======== Data provided

import Literature.NumberTheory.LFunctions.ThetaChainCheck
import HarnessLib

/-!
# Schoenfeld's `θ`-bound on `[599, 4599989]` by kernel computation: certified run, chunk 3 of 17
# (plan N2 of provefact `Literature.NumberTheory.LFunctions.robin_iff`)

Topic: `Literature/NumberTheory/LFunctions`. Pure proof file (a kernel computation; nothing is
asserted, no definition). `run3` evaluates `ThetaChain.runD 20000` — at most `20000` steps of the
`θ`-chain of `ThetaChainCheck.lean` along the prime table `ChainTable.table`, each certifying the
primality of the next entry, extending the enclosures of `log p` and `θ(p)`, and performing the two
comparisons behind `|θ(x) − x| ≤ √x log² x/(8π)` on the interval just closed — on the state reached
after `40000` steps (the literal on the left: the prime `479939` with its enclosures, recorded by
chunk 2) and records the resulting state (the prime `746777`, entry `60000` of
`table.tail`). The meaning of these states is supplied by `ThetaChain.runD_sound`
(`ThetaChainSound.lean`: the invariant `Inv` is preserved); the 17 chunks are assembled in
`ThetaSmallRange.lean`. The expected states were obtained by evaluating the same function compiled.
`decide +kernel`, standard axioms only (about half a minute of kernel time; `maxHeartbeats 0` lifts
the deterministic time-out for this one declaration).

## References

* L. Schoenfeld, *Sharper bounds for the Chebyshev functions θ(x) and ψ(x). II*, Math. Comp. 30
  (1976), 337–360, Thm. 10 (6.3) and p. 339. [Schoenfeld1976]
-/

namespace Literature.NumberTheory.LFunctions.ThetaChainRun

open ThetaChain

set_option maxHeartbeats 0 in
/-- **Chunk 3 of the certified `θ`-run** (steps `40000` to `60000`, primes `479939` to
`746777`). [cite: Schoenfeld1976, Thm. 10 (6.3)] -/
theorem run3 :
    runD 20000
      ⟨479939, 15814459494039664543428017, 15814459494040140150480660,
        579293208658909539053316454034, 579293208658928562837552422096⟩ =
    some ⟨746777, 16348934787487563201645817, 16348934787488038809218040,
        901285308582850159171326110735, 901285308582878695101844170762⟩ := by
  decide +kernel

end Literature.NumberTheory.LFunctions.ThetaChainRun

================

What this exercise calls for is a precise transcription of the material above.

import Literature.NumberTheory.LFunctions.ThetaChainCheck
import HarnessLib

/-!
# Schoenfeld's `θ`-bound on `[599, 4599989]` by kernel computation: certified run, chunk 3 of 17
# (plan N2 of provefact `Literature.NumberTheory.LFunctions.robin_iff`)

Topic: `Literature/NumberTheory/LFunctions`. Pure proof file (a kernel computation; nothing is
asserted, no definition). `run3` evaluates `ThetaChain.runD 20000` — at most `20000` steps of the
`θ`-chain of `ThetaChainCheck.lean` along the prime table `ChainTable.table`, each certifying the
primality of the next entry, extending the enclosures of `log p` and `θ(p)`, and performing the two
comparisons behind `|θ(x) − x| ≤ √x log² x/(8π)` on the interval just closed — on the state reached
after `40000` steps (the literal on the left: the prime `479939` with its enclosures, recorded by
chunk 2) and records the resulting state (the prime `746777`, entry `60000` of
`table.tail`). The meaning of these states is supplied by `ThetaChain.runD_sound`
(`ThetaChainSound.lean`: the invariant `Inv` is preserved); the 17 chunks are assembled in
`ThetaSmallRange.lean`. The expected states were obtained by evaluating the same function compiled.
`decide +kernel`, standard axioms only (about half a minute of kernel time; `maxHeartbeats 0` lifts
the deterministic time-out for this one declaration).

## References

* L. Schoenfeld, *Sharper bounds for the Chebyshev functions θ(x) and ψ(x). II*, Math. Comp. 30
  (1976), 337–360, Thm. 10 (6.3) and p. 339. [Schoenfeld1976]
-/

namespace Literature.NumberTheory.LFunctions.ThetaChainRun

open ThetaChain

set_option maxHeartbeats 0 in
/-- **Chunk 3 of the certified `θ`-run** (steps `40000` to `60000`, primes `479939` to
`746777`). [cite: Schoenfeld1976, Thm. 10 (6.3)] -/
theorem run3 :
    runD 20000
      ⟨479939, 15814459494039664543428017, 15814459494040140150480660,
        579293208658909539053316454034, 579293208658928562837552422096⟩ =
    some ⟨746777, 16348934787487563201645817, 16348934787488038809218040,
        901285308582850159171326110735, 901285308582878695101844170762⟩ := by
  decide +kernel

end Literature.NumberTheory.LFunctions.ThetaChainRun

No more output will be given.